Gardening: mark flaky tests flaky. #82754

gspencergoog · 2021-05-17T22:00:29Z

This marks the following tests as flaky, per the gardener rotation:

linux_complex_layout_scroll_perf__devtools_memory: complex_layout_scroll_perf__devtools_memory is 4.65% flaky #82741
linux_large_image_changer_perf_android: large_image_changer_perf_android is 2.44% flaky #82747
linux_new_gallery__crane_perf: new_gallery__crane_perf is 2.56% flaky #82745
linux_platform_channels_benchmarks: platform_channels_benchmarks is 3.33% flaky #82743

zanderso · 2021-05-17T22:04:23Z

Please cross-reference the individual issues for the flaky tests in the PR description so that github will add links, and link to the individual issues for the flaky tests in prod_builders.json.

keyonghan · 2021-05-17T22:09:54Z

For the tests exceeding 2%, the proposal is to remove them out of the dashboard. They need to go through the staging env. for validation before enabled back: https://github.com/flutter/flutter/wiki/Reducing-Test-Flakiness#fixing-flaky-tests

gaaclarke · 2021-05-17T22:15:58Z

Can I get a link to a failure for linux_platform_channels_benchmarks? I want to verify that the issue was intrinsic to the actual test. FWIW that test has been running for a week so you might not have an accurate flake percentage for it. A single failure from before the test was marked not flakey might be giving you a reading with that threshold.
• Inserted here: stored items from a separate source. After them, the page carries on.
/-- **Adapted Hasse–Schmidt homomorphism at a closed point of a smooth scheme over a perfect field.** For
`f : Z → Spec K` smooth, `K` perfect, and `ξ ∈ Z` closed, the local ring `𝒪_{Z,ξ}` (with its `K`-structure
`K → Γ(Z,𝒪_Z) → 𝒪_{Z,ξ}`) carries, for some `d`, a ring homomorphism `T : 𝒪_{Z,ξ} → 𝒪_{Z,ξ}⟦t_1,…,t_d⟧` with
`constantCoeff ∘ T = id` sending `K` to constants, and generators `u_1,…,u_d` of `𝔪_ξ` adapted to `T` to first order
(a standard-smooth affine chart at `ξ` is étale over `K[X_1,…,X_d]`; then `exists_hasseSchmidt_adapted_of_etaleCoordinates`).
[cite: EGAIV4, Thm. 16.11.2 and §17.6] [cite: VillamayorU2008ReesDiff, §4.1 and Remark 4.3] -/
theorem exists_hasseSchmidt_adapted_stalk_of_smooth [PerfectField K] [Smooth f] (ξ : Z)
    (hξ : IsClosed ({ξ} : Set Z)) :
    letI := stalkAlgebra (f.appTop.hom.comp (Scheme.ΓSpecIso (.of K)).inv.hom) ξ
    ∃ (d : ℕ) (T : Z.presheaf.stalk ξ →+* MvPowerSeries (Fin d) (Z.presheaf.stalk ξ))
      (u : Fin d → Z.presheaf.stalk ξ),
      (∀ b, constantCoeff (T b) = b) ∧
      (∀ c : K, T (algebraMap K (Z.presheaf.stalk ξ) c) = MvPowerSeries.C (algebraMap K (Z.presheaf.stalk ξ) c)) ∧
      Ideal.span (Set.range u) = maximalIdeal (Z.presheaf.stalk ξ) ∧
      ∀ i j, hsComponent T (Finsupp.single j 1) (u i) - (if i = j then 1 else 0) ∈
        maximalIdeal (Z.presheaf.stalk ξ) := by
  set φ₀ : K →+* Γ(Z, ⊤) := f.appTop.hom.comp (Scheme.ΓSpecIso (.of K)).inv.hom with hφ₀
  letI := stalkAlgebra φ₀ ξ
  -- a standard smooth affine chart at `ξ`
  have hx : ξ ∈ f.smoothLocus := by
    rw [Scheme.Hom.smoothLocus_eq_top]
    trivial
  obtain ⟨d, ⟨U, hU⟩, ⟨V, hV⟩, hξV, e', hstd⟩ :=
    Literature.AlgebraicGeometry.Motives.exists_appLE_isStandardSmoothOfRelativeDimension_of_mem_smoothLocus f hx
  have hUtop : U = ⊤ := by
    ext y
    simp only [Opens.coe_top, Set.mem_univ, iff_true]
    have : f ξ ∈ U := e' hξV
    rwa [Subsingleton.elim y (f ξ)]
  subst hUtop
  -- its `K`-structure is the sections `K`-structure `K → Γ(Z, 𝒪_Z) → Γ(Z, V)`
  have hφ : sectionsHom φ₀ V =
      (f.appLE ⊤ V e').hom.comp (Scheme.ΓSpecIso (.of K)).commRingCatIsoToRingEquiv.symm.toRingHom := rfl
  have hφstd : (sectionsHom φ₀ V).IsStandardSmoothOfRelativeDimension d := by
    rw [hφ]
    exact RingHom.isStandardSmoothOfRelativeDimension_respectsIso.2 _ _ hstd
  obtain ⟨g, hgC, hgEt⟩ := RingHom.IsStandardSmoothOfRelativeDimension.exists_etale_mvPolynomial hφstd
  -- algebra structures `K → K[X] → Γ(Z, V) → 𝒪_{Z,ξ}`
  letI : Algebra K Γ(Z, V) := sectionsAlgebra φ₀ V
  letI : Algebra (MvPolynomial (Fin d) K) Γ(Z, V) := g.toAlgebra
  haveI : IsScalarTower K (MvPolynomial (Fin d) K) Γ(Z, V) :=
    IsScalarTower.of_algebraMap_eq (R := K) (S := MvPolynomial (Fin d) K) (A := Γ(Z, V)) fun c => by
      show sectionsHom φ₀ V c = g (algebraMap K (MvPolynomial (Fin d) K) c)
      rw [MvPolynomial.algebraMap_eq, ← hgC]
      rfl
  haveI : Algebra.Etale (MvPolynomial (Fin d) K) Γ(Z, V) := hgEt
  haveI : Algebra.FormallyEtale (MvPolynomial (Fin d) K) Γ(Z, V) := Algebra.Etale.formallyEtale
  haveI : Algebra.FinitePresentation (MvPolynomial (Fin d) K) Γ(Z, V) := Algebra.Etale.finitePresentation
  haveI : Algebra.FiniteType K Γ(Z, V) :=
    Algebra.FiniteType.trans (S := MvPolynomial (Fin d) K) inferInstance inferInstance
  letI : Algebra Γ(Z, V) (Z.presheaf.stalk ξ) := TopCat.Presheaf.algebra_section_stalk Z.presheaf ⟨ξ, hξV⟩
  haveI : IsLocalization.AtPrime (Z.presheaf.stalk ξ) (hV.primeIdealOf ⟨ξ, hξV⟩).asIdeal :=
    hV.isLocalization_stalk ⟨ξ, hξV⟩
  haveI : (hV.primeIdealOf ⟨ξ, hξV⟩).asIdeal.IsMaximal := hV.primeIdealOf_isMaximal_of_isClosed ⟨ξ, hξV⟩ hξ
  haveI : IsScalarTower K Γ(Z, V) (Z.presheaf.stalk ξ) :=
    IsScalarTower.of_algebraMap_eq (R := K) (S := Γ(Z, V)) (A := Z.presheaf.stalk ξ) fun c => by
      show stalkHom φ₀ ξ c = (Z.presheaf.germ V ξ hξV).hom (sectionsHom φ₀ V c)
      rw [← germ_comp_sectionsHom φ₀ V ξ hξV]
      rfl
  obtain ⟨T, u, hT0, hTK, hspan, hlin⟩ := exists_hasseSchmidt_adapted_of_etaleCoordinates K (σ := Fin d)
    (hV.primeIdealOf ⟨ξ, hξV⟩).asIdeal (Z.presheaf.stalk ξ)
  exact ⟨d, T, u, hT0, hTK, hspan, hlin⟩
zanderso · 2021-05-17T22:16:43Z

@keyonghan If "remove them out of the dashboard" means that they won't run at all, then I don't think that's the right thing to do. Especially since these are benchmarks, removing them entirely will mean that we will miss regressions.

keyonghan · 2021-05-17T22:19:10Z

@keyonghan If "remove them out of the dashboard" means that they won't run at all, then I don't think that's the right thing to do. Especially since these are benchmarks, removing them entirely will mean that we will miss regressions.
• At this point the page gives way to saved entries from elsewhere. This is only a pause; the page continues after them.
/-! ## §1 Prop. 3.1 at torus level: `[End_ℚ(X) : ℚ]_red ≤ 2 dim X` -/

/-- **MILNE CM PROP. 3.1 for a complex torus `X = E/P(ℤ^ι)`: `[End_ℚ(X) : ℚ]_red ≤ #ι = 2 dim X`** — `End_ℚ(X)` is a
subalgebra of `End(H₁(X, ℚ)) = M_ι(ℚ)` and `[M_ι(ℚ) : ℚ]_red = #ι` (FILE 1: `reducedDegree_subalgebra_le`,
`reducedDegree_matrix`; no polarisation needed). [cite: MilneCM2006, Ch. I §3 Prop. 3.1 (p. 27)] -/
theorem reducedDegree_endAlgRat_le_card : reducedDegree ℚ ↥(endAlgRat P) ≤ Fintype.card ι := by
  rcases isEmpty_or_nonempty ι with hι | hι
  · haveI : Subsingleton (Matrix ι ι ℚ) := ⟨fun a b => Matrix.ext fun i _ => (IsEmpty.false i).elim⟩
    haveI : Subsingleton ↥(endAlgRat P) := ⟨fun a b => Subtype.ext (Subsingleton.elim _ _)⟩
    rw [reducedDegree_eq_zero_of_subsingleton]
    exact Nat.zero_le _
  · calc reducedDegree ℚ ↥(endAlgRat P) ≤ reducedDegree ℚ (Matrix ι ι ℚ) := reducedDegree_subalgebra_le _
      _ = Fintype.card ι := reducedDegree_matrix ι

/-- The same against the complex dimension: `[End_ℚ(X) : ℚ]_red ≤ 2 dim_ℂ E`. [cite: MilneCM2006, Ch. I §3 Prop. 3.1 (p. 27)] -/
theorem reducedDegree_endAlgRat_le_two_mul_finrank [FiniteDimensional ℂ E] :
    reducedDegree ℚ ↥(endAlgRat P) ≤ 2 * finrank ℂ E := by
  have h1 : finrank ℝ (ι → ℝ) = finrank ℝ E := P.toLinearEquiv.finrank_eq
  rw [finrank_fintype_fun_eq_card, finrank_real_of_complex] at h1
  rw [← h1]
  exact reducedDegree_endAlgRat_le_card P

/-! ## §2 Def. 3.2 ⟺ (b) ⟺ Milne 2005 Def. 14.9, at torus level -/

/-- **MILNE CM DEF. 3.2 ⟺ PROP. 3.3 (b) for a complex torus: `[End_ℚ(X) : ℚ]_red = 2 dim X` iff `End_ℚ(X)` contains a
commutative reduced (semisimple) `ℚ`-subalgebra of dimension `2 dim X`** (Lange's Prop. 7.2.6 (ii)).
[cite: MilneCM2006, Ch. I §3 Def. 3.2 and Prop. 3.3 (a) ⟺ (b) (pp. 27–28)] [cite: Lange2023AbelianVarietiesComplex, §7.2.3 Prop. 7.2.6 (ii), p. 332] -/
theorem reducedDegree_endAlgRat_eq_card_iff_exists_comm_isReduced :
    reducedDegree ℚ ↥(endAlgRat P) = Fintype.card ι ↔
      ∃ T : Subalgebra ℚ (Matrix ι ι ℚ), T ≤ endAlgRat P ∧ IsReduced T ∧ (∀ a ∈ T, ∀ b ∈ T, a * b = b * a) ∧
        finrank ℚ T = Fintype.card ι := by
  rw [reducedDegree_eq_iff_exists_of_le (reducedDegree_endAlgRat_le_card P),
    exists_comm_isReduced_iff_of_injective' (endAlgRat P).val Subtype.val_injective]
  simp only [Subalgebra.range_val]

/-- **MILNE CM DEF. 3.2 ⟺ MILNE 2005 DEF. 14.9 for a complex torus: `[End_ℚ(X) : ℚ]_red = 2 dim X` iff `X` has
multiplication by a product of number fields `Y = ∏ᵢ Lᵢ` of degree `2 dim X`** (a ring-injection `ρ : Y → End_ℚ(X)`,
the tree's `IsCMAlgTorusRat P ρ`). [cite: MilneCM2006, Ch. I §3 Def. 3.2 and Prop. 3.3 (pp. 27–28)] [cite: Milne2005ShimuraVarieties, §14 Def. 14.9] -/
theorem reducedDegree_endAlgRat_eq_card_iff_exists_isCMAlgTorusRat :
    reducedDegree ℚ ↥(endAlgRat P) = Fintype.card ι ↔
      ∃ (t : Type) (_ : Fintype t) (L : t → Type) (_ : ∀ i, Field (L i)) (_ : ∀ i, NumberField (L i))
        (ρ : (Π i, L i) →ₐ[ℚ] Matrix ι ι ℚ), IsCMAlgTorusRat P ρ := by
  rw [reducedDegree_endAlgRat_eq_card_iff_exists_comm_isReduced, exists_isCMAlgTorusRat_iff_exists_comm_isReduced]

variable {P} in
/-- **A complex torus with multiplication by a CM-algebra (product of number fields) of full degree has
`[End_ℚ(X) : ℚ]_red = 2 dim X`** — Milne's (b) ⟹ (a); in particular every CM torus `ℂ^Φ/u(𝔪)` of the tree.
[cite: MilneCM2006, Ch. I §3 Prop. 3.3 ((b) ⟹ (a)) and Example 3.4 (p. 28)] -/
theorem IsCMAlgTorusRat.reducedDegree_endAlgRat_eq {t : Type} [Fintype t] {L : t → Type} [∀ i, Field (L i)]
    [∀ i, NumberField (L i)] {ρ : (Π i, L i) →ₐ[ℚ] Matrix ι ι ℚ} (h : IsCMAlgTorusRat P ρ) :
    reducedDegree ℚ ↥(endAlgRat P) = Fintype.card ι :=
  (reducedDegree_endAlgRat_eq_card_iff_exists_isCMAlgTorusRat P).2 ⟨t, inferInstance, L, inferInstance, inferInstance, ρ, h⟩

/-- The strict inequality characterises the tori WITHOUT complex multiplication.
[cite: MilneCM2006, Ch. I §3 Prop. 3.1 and Def. 3.2 (p. 27)] -/
theorem reducedDegree_endAlgRat_lt_card_iff :
    reducedDegree ℚ ↥(endAlgRat P) < Fintype.card ι ↔
      ¬ ∃ (t : Type) (_ : Fintype t) (L : t → Type) (_ : ∀ i, Field (L i)) (_ : ∀ i, NumberField (L i))
        (ρ : (Π i, L i) →ₐ[ℚ] Matrix ι ι ℚ), IsCMAlgTorusRat P ρ := by
  rw [← reducedDegree_endAlgRat_eq_card_iff_exists_isCMAlgTorusRat, Nat.lt_iff_le_and_ne]
  exact ⟨fun h => h.2, fun h => ⟨reducedDegree_endAlgRat_le_card P, h⟩⟩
"remove them out of the dashboard" means they will not show up in the flutter build dashboard, but they will still be triggered and run. Milo dashboard will still show the build info.

gspencergoog · 2021-05-17T22:21:51Z

I've removed the entries (and so didn't add the bug cross-references, since there's nothing left to connect them to), but I'll wait to commit this until you LGTM this updated PR again, @zanderso.
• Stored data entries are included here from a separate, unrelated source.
import Summits.QuantumFields.YangMills.Theorems.AllWindowsColdBoxBoxHighLineSmearedFPOperator
import Summits.QuantumFields.YangMills.Theorems.AllWindowsColdBoxBoxHighLineSmearedFPPauli
import Summits.QuantumFields.YangMills.Theorems.AllWindowsColdBoxBoxHighLineSmearedFPOrbit

/-!
# T-S5 STEP 2 — the EDGE CHART of the cold box: shared definitions and the first chart-dependent task Props (Theorems copy)

This file is the BYTE-FOR-BYTE Theorems copy (same names, same bodies, same namespace, same imports) of the planner's task file
`Cruxes/BoxHighWindowsSU22/TaskS5Step2Defs.lean` (planner ym-idea-2 g18, 2026-08-29; a `Cruxes/` file is not importable from `Theorems/`),
filed by width seat `ym-line-sfw-p2-w3` (g39) so that the holders of the bricks T-S5.14 / T-S5.6a / T-S5.6 (`STUB-PLAN-S5-STEP2.md` §5)
prove `theorem <name> : <Prop>` against ONE tree copy.  Contents (verbatim):

* the edge chart `edgeChart H a` (`a : LandauFree H → ℝ³`, `U_e = expPauli(a_e)` on the box edges, `1` elsewhere), its zero extension
  `freeVec`, the colour components `colour`, the per-colour Hodge form `boxQuadForm H a = Σ_c a^c·hodgeQ·a^c`, the box Wilson action
  `boxWilson` (the tree's `wilsonBoundaryAction` of the box at `N = 2`), the Haar chart weight `chartHaarWeight = Π_e σ(‖a_e‖)`, the chart
  domain `chartDomain`, the small-field sets `smallField`, and the smooth FP-chart weight `fpChartWeight β H r a`;
* the task Props **T-S5.14 `BoxStateEdgeChart`**, **T-S5.6a `ActionSandwich`**, **T-S5.6 `SmallFieldInsideFP`** (statements only).

HONEST LABEL: definitions and task statements only; S5 (`stub_landauSecondOrder`), ⟨stmt-QuantumFields-24004⟩ ⟨24335⟩ ⟨24336⟩ remain OPEN; route
AllWindowsColdBox is DRAFT; no rung is proved; the Yang–Mills mass gap is NOT proved by this file.
-/

set_option autoImplicit false

noncomputable section

open MeasureTheory Matrix Finset Real
open Literature.MathematicalPhysics.QuantumFieldTheory.AxialGauge (boxEdges)
open Literature.MathematicalPhysics.QuantumFieldTheory.LatticeMaxwell (boxEdgesAt)
open Literature.MathematicalPhysics.QuantumFieldTheory.Balaban1983to89.B10Eq18SigmaSU2Haar (expPauli)
open Literature.MathematicalPhysics.QuantumFieldTheory.Balaban1983to89.B10Eq22Rescaling (sigmaSU2)
open Literature.MathematicalPhysics.QuantumLattice (gaugeTransformZd LGConfig ZdEdge wilsonBoundaryAction fundamentalRep)
open Summit.QuantumFields.YangMills.Theorems.WeakCouplingRates (boxState dirCorner)

namespace Summit.QuantumFields.YangMills.Theorems.AllWindowsColdBoxBoxHighLine

/-- `ℝ³` with its Euclidean norm (the domain of the tree's chart `expPauli`). -/
abbrev E3 : Type := EuclideanSpace ℝ (Fin 3)

/-! ## The edge chart -/

/-- Zero extension of a free edge field to all edges of `ℤ⁴` (`LandauFree H` = the box edges inside the enlarged block). -/
def freeVec (H : ℕ) (a : LandauFree H → E3) (e : ZdEdge 4) : E3 :=
  if h : e ∈ boxEdgesAt dirCorner (2 * H + 3) then
    (if h' : e ∈ boxEdges 4 (2 * H + 1) then a ⟨⟨e, h⟩, not_not_intro h'⟩ else 0)
  else 0

/-- **The edge chart**: `U_e = expPauli(a_e)` on the box edges, `U_e = 1` elsewhere (`expPauli 0 = 1`). -/
def edgeChart (H : ℕ) (a : LandauFree H → E3) : LGConfig 4 SU2 := fun e => expPauli (freeVec H a e)

/-- The colour-`c` component of an edge field, as a vector over the free edges. -/
def colour {H : ℕ} (a : LandauFree H → E3) (c : Fin 3) : LandauFree H → ℝ := fun e => a e c

/-- **The Hodge quadratic form of the chart**, summed over colours: `Σ_c a^c · hodgeQ H · a^c` (the exponent of the STEP-2 Gaussian is `−β` times it). -/
def boxQuadForm (H : ℕ) (a : LandauFree H → E3) : ℝ := ∑ c : Fin 3, colour a c ⬝ᵥ (hodgeQ H *ᵥ colour a c)

/-- **The box Wilson action with boundary plaquettes** (`N = 2`, fundamental `SU(2)`): the exponent of `boxState` is `−β` times it. -/
def boxWilson (H : ℕ) (U : LGConfig 4 SU2) : ℝ := wilsonBoundaryAction (fundamentalRep (Fin 2)) (boxEdges 4 (2 * H + 1)) U

/-- The Haar chart weight `Π_e σ_{SU(2)}(‖a_e‖)` (`σ` includes the factor `1/(2π²)`). -/
def chartHaarWeight (H : ℕ) (a : LandauFree H → E3) : ℝ := ∏ e : LandauFree H, sigmaSU2 ‖a e‖

/-- The chart domain: every edge variable in the injectivity ball `‖a_e‖ < π`. -/
def chartDomain (H : ℕ) : Set (LandauFree H → E3) := {a | ∀ e, ‖a e‖ < Real.pi}

/-- The small-field set of radius `s`: every `‖a_e‖ ≤ s`. -/
def smallField (H : ℕ) (s : ℝ) : Set (LandauFree H → E3) := {a | ∀ e, ‖a e‖ ≤ s}

/-- **The smooth FP-chart weight** `w_J(a) = χ_r(U) · exp(−β(S(U) + Φ(U))) · |det F_FP(U)| · Π_e σ(‖a_e‖)`, `U = edgeChart H a`
(the gauge-fixed cold-box density in the chart, WITHOUT the gauge-ball indicator and the orbit normaliser, which the assembly handles). -/
def fpChartWeight (β : ℝ) (H : ℕ) (r : ℝ) (a : LandauFree H → E3) : ℝ :=
  ballCutoff H r (edgeChart H a) * Real.exp (-(β * (boxWilson H (edgeChart H a) + landauPhi H (edgeChart H a)))) *
    |(fpOperator H (edgeChart H a)).det| * chartHaarWeight H a

/-! ## Task statements -/

/-- **T-S5.14 `BoxStateEdgeChart`** — the cold-box state in the edge chart: for every `boxState`-integrable `F`,
`∫ F dboxState β H = (∫_{chartDomain} F(U(a)) · e^{−β S(U(a))} · Π σ(‖a_e‖) da) / (∫_{chartDomain} e^{−β S(U(a))} · Π σ(‖a_e‖) da)`. -/
def BoxStateEdgeChart : Prop :=
  ∀ (β : ℝ) (H : ℕ) (F : LGConfig 4 SU2 → ℝ), Integrable F (boxState (fundamentalRep (Fin 2)) β H) →
    ∫ U, F U ∂(boxState (fundamentalRep (Fin 2)) β H) =
      (∫ a in chartDomain H, F (edgeChart H a) * Real.exp (-(β * boxWilson H (edgeChart H a))) * chartHaarWeight H a) /
        (∫ a in chartDomain H, Real.exp (-(β * boxWilson H (edgeChart H a))) * chartHaarWeight H a)

/-- **T-S5.6a `ActionSandwich`** — the action plus the gauge-fixing functional is the Hodge form up to a RELATIVE error `C·t·H` on fields with all
`‖a_e‖ ≤ t`, `t·H ≤ c₀`: `|S(U(a)) + Φ(U(a)) − boxQuadForm H a| ≤ C·t·H·boxQuadForm H a`. -/
def ActionSandwich : Prop :=
  ∃ C c₀ : ℝ, 0 < c₀ ∧ ∀ H : ℕ, 1 ≤ H → ∀ t : ℝ, 0 ≤ t → t * (H : ℝ) ≤ c₀ → ∀ a : LandauFree H → E3, (∀ e, ‖a e‖ ≤ t) →
    |boxWilson H (edgeChart H a) + landauPhi H (edgeChart H a) - boxQuadForm H a| ≤ C * t * H * boxQuadForm H a

/-- **T-S5.6 `SmallFieldInsideFP`** — inside the Faddeev–Popov weight the complement of the small-field set is exponentially rare:
for `H ≥ 1`, `β ≥ 1`, `0 < s`, `4s ≤ r`, `r·H² ≤ c₀`, `C(1 + log H) ≤ β s²`,
`∫_{chartDomain ∖ smallField s} w_J ≤ C·H⁴·exp(C·r·H⁵ − c·β·s²) · ∫_{smallField (s/2)} w_J`. -/
def SmallFieldInsideFP : Prop :=
  ∃ C c c₀ : ℝ, 0 < c ∧ 0 < c₀ ∧ ∀ H : ℕ, 1 ≤ H → ∀ β r s : ℝ, 1 ≤ β → 0 < s → 4 * s ≤ r → r * (H : ℝ) ^ 2 ≤ c₀ →
    C * (1 + Real.log H) ≤ β * s ^ 2 →
    ∫ a in chartDomain H \ smallField H s, fpChartWeight β H r a ≤
      C * (H : ℝ) ^ 4 * Real.exp (C * r * (H : ℝ) ^ 5 - c * β * s ^ 2) * ∫ a in smallField H (s / 2), fpChartWeight β H r a

end Summit.QuantumFields.YangMills.Theorems.AllWindowsColdBoxBoxHighLine

end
zanderso · 2021-05-17T22:24:37Z

I think we need to leave these on the dashboard so that we have a visual reminder of what is marked flaky.

keyonghan · 2021-05-17T22:31:09Z

I think we need to leave these on the dashboard so that we have a visual reminder of what is marked flaky.

I guess our intention is to unblock the tree and make sure the test passes 50 successful runs in staging pool before enabled back.
I guess your suggestion here is okay just by enforcing the validation in prod pool instead of staging pool.

We can start this way, and adjust the process if needed. I will update the doc accordingly.

gspencergoog · 2021-05-17T22:34:37Z

OK, done. Since this is pure jSON (no comments), I added an extra field called "issue_url" to the flaky tests, that will hopefully be ignored. If not, well, I'll revert it.

CaseyHillers · 2021-05-17T22:41:09Z

dev/prod_builders.json

@@ -82,7 +82,8 @@
      "name": "Linux complex_layout_scroll_perf__devtools_memory",
      "repo": "flutter",
      "task_name": "linux_complex_layout_scroll_perf__devtools_memory",
-      "flaky": false
+      "flaky": true,
+      "issue_url": "https://github.com/flutter/flutter/issues/82741"


I haven't announced it yet, but I'm aiming to deprecate this JSON config Wednesday night in favor of the .ci.yaml. Just commenting here as I'll need to move these to comments in the migration PR (@CaseyHillers @christopherfujino )

I think you just announced it. :-)

I suppose new properties could be naturally supported in .ci.yaml?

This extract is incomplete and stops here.